▶ [WHAT IS NEEDED] Please write out exactly the lines of the data below from the line holding "ONE PEL family" through the line holding "yields the same", and leave out the rest.

▶ [GIVEN DATA]
import Literature.AlgebraicGeometry.AbelianSchemes.CoverKerBaseChangeAlongBaseIso           -- ★ p849526 (mine) the cover-ker shape base-changes along `e : Spec Ω′ → Spec Ω`
import Literature.AlgebraicGeometry.AbelianSchemes.PointsTransferRestrictPtBaseChangeComp    -- ★ p849541 (mine) the `hpt` junction of the re-index step
import Literature.AlgebraicGeometry.AbelianSchemes.TupleIsoPointCriteria                    -- ★ `exists_iso_of_tupleRel_id`; re-exports ★ `tupleRel_baseChangeCompGrpIso_inv`
import HarnessLib

/-!
# The Serre cover (with kernel clause) of a PEL FAMILY read at two `Ω`-points `ℓ₁, ℓ₂` moves to the cover read at the points `x ≫ ℓ₁, x ≫ ℓ₂` for ANY `x : Spec Ω′ → Spec Ω`

Topic `AlgebraicGeometry/AbelianSchemes`; namespace `Literature.AlgebraicGeometry.AbelianSchemes.AbelianSchemeOver`.  THEOREMS ONLY (no definition,
no named fact, no instance, no notation, no `sorry`).  Cell `hodgecm-mathlib` (D-0151), P6 «MOD programme» (crux hLiu418 = stmt-HodgeConjecture-24832,
`--supports`, count-neutral), line «L4», X-LEAF `Lines/F0_P6a_EExports.lean` (A-p01 (g28)) socket `stub_ECtoΩ` «transport of the E-readings `CoverKerE`∕`CoverE`
((K-law)∕(cover) rows of `ETwistKerAt`) from `ℂ`-points to `F̄_w`-points along a ring isomorphism `σ : F̄_w ≃ ℂ` over `ι₁`» (LA4-plan (g0) DEAL #20′ (ii),
cover half; assembly LA4-p03 (g2)).  THE ONE-CALL FORM, in the BODY CURRENCY of the E-readings (`schEOf = 𝒜.baseChange ℓ`, `actEOf a = fibreHom (ρ.i a) ℓ` whose
underlying morphism is `baseChangeHom (ρ.i a) ℓ` by `rfl` (★ `fibreHom_hom_hom_hom`), `dualEOf = D.baseChange ℓ`, `polEOf = pol.baseChange ℓ`,
`lvlPtEOf a = 𝒜.restrictPt ℓ (lvl.section_ a)`, `ℓ = thickeningLift e X y`): the seven-clause cover-with-kernel-clause shape of ONE PEL family
`(𝒜, ι, (Â, 𝒫), λ, lvl)` over `Y` read at two `Ω`-points `ℓ₁, ℓ₂ : Spec Ω → Y` yields the same shape read at `x ≫ ℓ₁, x ≫ ℓ₂ : Spec Ω′ → Y` for every
`x : Spec Ω′ → Spec Ω` (no isomorphism hypothesis) — so the X-leaf's `stub_ECtoΩ` (cover rows) is THIS head at `x := Spec σ` followed by the two-field law
`ℓ_{σ̃ ∘ e}(σ̃ • y) = x ≫ ℓ_e(y)` (LA4-p01 (g2)∕A-p01 (g28) core, not restated here).
HC_CM is proved only modulo the 2 remaining named inputs (hLiu418 24832, h413 24833) until rung 0 closes; nothing here is about HC.

THE MATHEMATICS ([GortzWedhorn2020] (4.7), Prop. 4.16; [MumfordFogartyKirwan1994] Ch. 6 §1 Cor. 6.4∕6.8, Ch. 7 §2 Def. 7.2–7.3; [Shimura1998] §13.1 Thm. 1 ∕ §18.6:
the Serre `𝔞`-transform between CM fibres and all its structure maps are compatible with extension of the field of definition of the point).  Three ★ steps:
(1) base change of the shape along `x` for the tuples `𝒜 ×_Y ℓᵢ` over `Spec Ω`, the level points moved by transfers (★ `coverKer_baseChange_of_transfer`,
★ `exists_pointsTransfer`); (2) the comparison `(𝒜 ×_Y ℓᵢ) ×_Ω Spec Ω′ ≅ 𝒜 ×_Y (x ≫ ℓᵢ)` IS a six-clause relation along `𝟙 (Spec Ω′)` (★
`tupleRel_baseChangeCompGrpIso_inv`), hence an isomorphism of group schemes EXACT on `λ` (dual-homomorphism form), on the `𝒪`-action and on the level
sections (★ `exists_iso_of_tupleRel_id`, over the reduced Noetherian `Spec Ω′`, Poincaré pins from the family's `(1 × ε_Â)^*𝒫 ≅ 𝒪` by ★
`DualPair.nonempty_unitHatSlice_baseChange_iso`); (3) transport of the shape along these exact isomorphisms (★ `coverKer_transport_along_iso`), the point
hypothesis `hpt` being ★ `map_pointsTransfer_restrictPt_of_left_eq_baseChangeCompGrpIso_inv`.

* **`coverKer_readAt_comp`** — THE HEAD (with kernel clause (t1′); readers `baseChangeHom (ρ.i a) ℓ`, `(pol.baseChange ℓ).lam`, `D.baseChange ℓ`,
  `𝒜.restrictPt ℓ (lvl.section_ a)`; abstract `𝔞 𝔟 : O → Prop`, `ν : O`, `N : ℕ`).

## References
* [GortzWedhorn2020] U. Görtz, T. Wedhorn, *Algebraic Geometry I*, 2nd ed. (2020), Section (4.7) (pp. 107–108), Prop. 4.16 (p. 101).
* [MumfordFogartyKirwan1994] D. Mumford, J. Fogarty, F. Kirwan, *Geometric Invariant Theory*, 3rd ed. (1994), Ch. 6 §1 Cor. 6.4 (p. 117), Cor. 6.8 (p. 118); Ch. 7 §2 Def. 7.2 (p. 129), Def. 7.3 (p. 130).
* [Shimura1998] G. Shimura, *Abelian Varieties with Complex Multiplication and Modular Functions* (1998), §13.1 Theorem 1 (pp. 97–99), §18.6 (pp. 124–127).
* [MilneAV2008] J. S. Milne, *Abelian Varieties* (2008), I §8 pp. 36–37 (the dual transport is forced).
* [MumfordAV1970] D. Mumford, *Abelian Varieties* (1970), §15 Thm. 1 (p. 143).
-/

set_option autoImplicit false

noncomputable section

-- Mathlib's `Over`/pull-back API is stated across semireducible wrappers (as in the ★ `AbelianSchemes/*` files).
set_option backward.isDefEq.respectTransparency false

universe u

open CategoryTheory CategoryTheory.Limits AlgebraicGeometry MonoidalCategory
open scoped MonObj Obj

namespace Literature.AlgebraicGeometry.AbelianSchemes

namespace AbelianSchemeOver

open Literature.AlgebraicGeometry.Motives (AlgPoints specOver)

section ReadAt

variable {Y : Scheme.{u}} (𝒜 : AbelianSchemeOver Y) {O : Type*} [CommRing O] (ρ : RingAction O 𝒜) (D : 𝒜.DualPair)
  (hD : Nonempty ((Scheme.Modules.pullback D.unitHatSlice).obj D.P ≅ SheafOfModules.unit _))
  (pol : 𝒜.Polarization D) {g n : ℕ} (lvl : 𝒜.LevelStructure g n)
  {Ω Ω' : Type u} [Field Ω] [Field Ω'] (ℓ₁ ℓ₂ : Spec (.of Ω) ⟶ Y) (x : Spec (.of Ω') ⟶ Spec (.of Ω))
  (𝔞 𝔟 : O → Prop) (ν : O) (N : ℕ)

include hD in
/-- **THE SERRE COVER WITH ITS KERNEL CLAUSE, READ AT `(ℓ₁, ℓ₂)`, MOVES TO `(x ≫ ℓ₁, x ≫ ℓ₂)`** — see the module docstring.  Input∕output clause texts = the E-reading
`CoverKerE` ((t1) Serre presentation of `𝔞`, (t1′) kernel clause on all `T`-points, (t2) upper bound through `𝔟` and `ν`, (t3) `c ≫ λ₂ ≫ c^∨ = λ₁ ≫ [N]`, (t4)
`ι`-equivariance, (t5) level points `σᵃ`) with the readers of ONE family `(𝒜, ρ, D, pol, lvl)` at the two points spelled in their ★ bodies (`baseChangeHom (ρ.i a) ℓ =
(fibreHom (ρ.i a) ℓ).hom.hom.hom` by `rfl`); `hD` is the Poincaré normalisation `(1 × ε_Â)^*𝒫 ≅ 𝒪` of the family (for a ★ `PolarizedAbelianSchemeWithLevel`: its
`hatNormalised`).  No hypothesis on `x`. [cite: MumfordFogartyKirwan1994, Ch. 7 §2 Definition 7.2 (p. 129) and Definition 7.3 (p. 130)]
[cite: GortzWedhorn2020, Section (4.7) (pp. 107–108) and Prop. 4.16 (p. 101)] [cite: Shimura1998, §13.1 Theorem 1 (pp. 97–99); §18.6 (pp. 124–127)]
[cite: MilneAV2008, I §8 pp. 36–37] -/
theorem coverKer_readAt_comp
    (hcover : ∃ (c : (𝒜.baseChange ℓ₁).X ⟶ (𝒜.baseChange ℓ₂).X) (_ : IsMonHom c),
        (∀ a, 𝔞 a → ∃ d : (𝒜.baseChange ℓ₂).X ⟶ (𝒜.baseChange ℓ₁).X,
          c ≫ d = baseChangeHom (ρ.i a) ℓ₁ ∧ d ≫ c = baseChangeHom (ρ.i a) ℓ₂) ∧
        (∀ ⦃T : Literature.AlgebraicGeometry.Motives.SchemeOver Ω⦄ (t : T ⟶ (𝒜.baseChange ℓ₁).X),
          t ≫ c = 1 ↔ ∀ a, 𝔞 a → t ≫ baseChangeHom (ρ.i a) ℓ₁ = 1) ∧
        (∀ b, 𝔟 b → ∃ f : (𝒜.baseChange ℓ₁).X ⟶ (𝒜.baseChange ℓ₂).X,
          c ≫ baseChangeHom (ρ.i b) ℓ₂ = f ≫ baseChangeHom (ρ.i ν) ℓ₂) ∧
        c ≫ (pol.baseChange ℓ₂).lam ≫ DualPair.dualIsogenyOver c (D.baseChange ℓ₁) (D.baseChange ℓ₂) =
          (pol.baseChange ℓ₁).lam ≫ (D.baseChange ℓ₁).hat.mulN N ∧
        (∀ a, baseChangeHom (ρ.i a) ℓ₁ ≫ c = c ≫ baseChangeHom (ρ.i a) ℓ₂) ∧
        (∀ a : Fin g ⊕ Fin g → ZMod n,
          (AlgPoints.map c (𝒜.restrictPt ℓ₁ (lvl.section_ a)) : (𝒜.baseChange ℓ₂).toAffine.toAbelianVariety.Points Ω) =
            𝒜.restrictPt ℓ₂ (lvl.section_ a))) :
    ∃ (c : (𝒜.baseChange (x ≫ ℓ₁)).X ⟶ (𝒜.baseChange (x ≫ ℓ₂)).X) (_ : IsMonHom c),
        (∀ a, 𝔞 a → ∃ d : (𝒜.baseChange (x ≫ ℓ₂)).X ⟶ (𝒜.baseChange (x ≫ ℓ₁)).X,
          c ≫ d = baseChangeHom (ρ.i a) (x ≫ ℓ₁) ∧ d ≫ c = baseChangeHom (ρ.i a) (x ≫ ℓ₂)) ∧
        (∀ ⦃T : Literature.AlgebraicGeometry.Motives.SchemeOver Ω'⦄ (t : T ⟶ (𝒜.baseChange (x ≫ ℓ₁)).X),
          t ≫ c = 1 ↔ ∀ a, 𝔞 a → t ≫ baseChangeHom (ρ.i a) (x ≫ ℓ₁) = 1) ∧
        (∀ b, 𝔟 b → ∃ f : (𝒜.baseChange (x ≫ ℓ₁)).X ⟶ (𝒜.baseChange (x ≫ ℓ₂)).X,
          c ≫ baseChangeHom (ρ.i b) (x ≫ ℓ₂) = f ≫ baseChangeHom (ρ.i ν) (x ≫ ℓ₂)) ∧
        c ≫ (pol.baseChange (x ≫ ℓ₂)).lam ≫ DualPair.dualIsogenyOver c (D.baseChange (x ≫ ℓ₁)) (D.baseChange (x ≫ ℓ₂)) =
          (pol.baseChange (x ≫ ℓ₁)).lam ≫ (D.baseChange (x ≫ ℓ₁)).hat.mulN N ∧
        (∀ a, baseChangeHom (ρ.i a) (x ≫ ℓ₁) ≫ c = c ≫ baseChangeHom (ρ.i a) (x ≫ ℓ₂)) ∧
        (∀ a : Fin g ⊕ Fin g → ZMod n,
          (AlgPoints.map c (𝒜.restrictPt (x ≫ ℓ₁) (lvl.section_ a)) : (𝒜.baseChange (x ≫ ℓ₂)).toAffine.toAbelianVariety.Points Ω') =
            𝒜.restrictPt (x ≫ ℓ₂) (lvl.section_ a)) := by
  classical
  -- (1) base change along `x`, the level points moved by transfers
  obtain ⟨ε₁, hε₁⟩ := exists_pointsTransfer x (𝒜.baseChange ℓ₁)
  obtain ⟨ε₂, hε₂⟩ := exists_pointsTransfer x (𝒜.baseChange ℓ₂)
  have hbc := coverKer_baseChange_of_transfer x (D.baseChange ℓ₁) (D.baseChange ℓ₂) (pol.baseChange ℓ₁).lam (pol.baseChange ℓ₂).lam
    (fun a => baseChangeHom (ρ.i a) ℓ₁) (fun a => baseChangeHom (ρ.i a) ℓ₂)
    (fun a : Fin g ⊕ Fin g → ZMod n => (𝒜.restrictPt ℓ₁ (lvl.section_ a) : (𝒜.baseChange ℓ₁).toAffine.toAbelianVariety.Points Ω))
    (fun a : Fin g ⊕ Fin g → ZMod n => (𝒜.restrictPt ℓ₂ (lvl.section_ a) : (𝒜.baseChange ℓ₂).toAffine.toAbelianVariety.Points Ω))
    𝔞 𝔟 ν N hε₁ hε₂ (fun a => ε₁ (𝒜.restrictPt ℓ₁ (lvl.section_ a))) (fun a => ε₂ (𝒜.restrictPt ℓ₂ (lvl.section_ a)))
    (fun _ => rfl) (fun _ => rfl) hcover
  -- the Poincaré pins of all the base-changed dual pairs
  have hD₁ := DualPair.nonempty_unitHatSlice_baseChange_iso (g := x) (D.baseChange ℓ₁) (DualPair.nonempty_unitHatSlice_baseChange_iso (g := ℓ₁) D hD)
  have hD₁' := DualPair.nonempty_unitHatSlice_baseChange_iso (g := x) (D.baseChange ℓ₂) (DualPair.nonempty_unitHatSlice_baseChange_iso (g := ℓ₂) D hD)
  have hD₂ := DualPair.nonempty_unitHatSlice_baseChange_iso (g := x ≫ ℓ₁) D hD
  have hD₂' := DualPair.nonempty_unitHatSlice_baseChange_iso (g := x ≫ ℓ₂) D hD
  -- (2) the exact comparison isomorphisms `(𝒜 ×_Y ℓᵢ) ×_Ω Spec Ω′ ≅ 𝒜 ×_Y (x ≫ ℓᵢ)`
  obtain ⟨e₁, he₁mon, he₁left, -, he₁lam, he₁σ, he₁act⟩ := exists_iso_of_tupleRel_id ((D.baseChange ℓ₁).baseChange x) (D.baseChange (x ≫ ℓ₁))
    (baseChangeHom (pol.baseChange ℓ₁).lam x) (pol.baseChange (x ≫ ℓ₁)).lam hD₂ ((lvl.baseChange ℓ₁).baseChange x) (lvl.baseChange (x ≫ ℓ₁))
    (fun a => baseChangeHom (baseChangeHom (ρ.i a) ℓ₁) x) (fun a => baseChangeHom (ρ.i a) (x ≫ ℓ₁))
    (tupleRel_baseChangeCompGrpIso_inv 𝒜 ρ D pol lvl ℓ₁ x)
  obtain ⟨e₂, he₂mon, he₂left, -, he₂lam, he₂σ, he₂act⟩ := exists_iso_of_tupleRel_id ((D.baseChange ℓ₂).baseChange x) (D.baseChange (x ≫ ℓ₂))
    (baseChangeHom (pol.baseChange ℓ₂).lam x) (pol.baseChange (x ≫ ℓ₂)).lam hD₂' ((lvl.baseChange ℓ₂).baseChange x) (lvl.baseChange (x ≫ ℓ₂))
    (fun a => baseChangeHom (baseChangeHom (ρ.i a) ℓ₂) x) (fun a => baseChangeHom (ρ.i a) (x ≫ ℓ₂))
    (tupleRel_baseChangeCompGrpIso_inv 𝒜 ρ D pol lvl ℓ₂ x)
  haveI := he₁mon
  haveI := he₂mon
  -- (3) transport along the exact isomorphisms; the point hypothesis is the re-index junction
  exact coverKer_transport_along_iso ((D.baseChange ℓ₁).baseChange x) (D.baseChange (x ≫ ℓ₁)) ((D.baseChange ℓ₂).baseChange x) (D.baseChange (x ≫ ℓ₂))
    hD₁ hD₂ hD₁' hD₂' (baseChangeHom (pol.baseChange ℓ₁).lam x) (pol.baseChange (x ≫ ℓ₁)).lam (baseChangeHom (pol.baseChange ℓ₂).lam x) (pol.baseChange (x ≫ ℓ₂)).lam
    (fun a => baseChangeHom (baseChangeHom (ρ.i a) ℓ₁) x) (fun a => baseChangeHom (ρ.i a) (x ≫ ℓ₁))
    (fun a => baseChangeHom (baseChangeHom (ρ.i a) ℓ₂) x) (fun a => baseChangeHom (ρ.i a) (x ≫ ℓ₂))
    (fun a => ε₁ (𝒜.restrictPt ℓ₁ (lvl.section_ a))) (fun a => 𝒜.restrictPt (x ≫ ℓ₁) (lvl.section_ a))
    (fun a => ε₂ (𝒜.restrictPt ℓ₂ (lvl.section_ a))) (fun a => 𝒜.restrictPt (x ≫ ℓ₂) (lvl.section_ a))
    𝔞 𝔟 ν e₁ e₂ N he₁lam he₂lam he₁act he₂act
    (fun a => 𝒜.map_pointsTransfer_restrictPt_of_left_eq_baseChangeCompGrpIso_inv ℓ₁ x hε₁ e₁.hom he₁left (lvl.section_ a))
    (fun a => 𝒜.map_pointsTransfer_restrictPt_of_left_eq_baseChangeCompGrpIso_inv ℓ₂ x hε₂ e₂.hom he₂left (lvl.section_ a))
    hbc

end ReadAt

end AbelianSchemeOver

end Literature.AlgebraicGeometry.AbelianSchemes

end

▶ [ANSWER TO THIS PROBLEM]
`lvlPtEOf a = 𝒜.restrictPt ℓ (lvl.section_ a)`, `ℓ = thickeningLift e X y`): the seven-clause cover-with-kernel-clause shape of ONE PEL family
`(𝒜, ι, (Â, 𝒫), λ, lvl)` over `Y` read at two `Ω`-points `ℓ₁, ℓ₂ : Spec Ω → Y` yields the same shape read at `x ≫ ℓ₁, x ≫ ℓ₂ : Spec Ω′ → Y` for every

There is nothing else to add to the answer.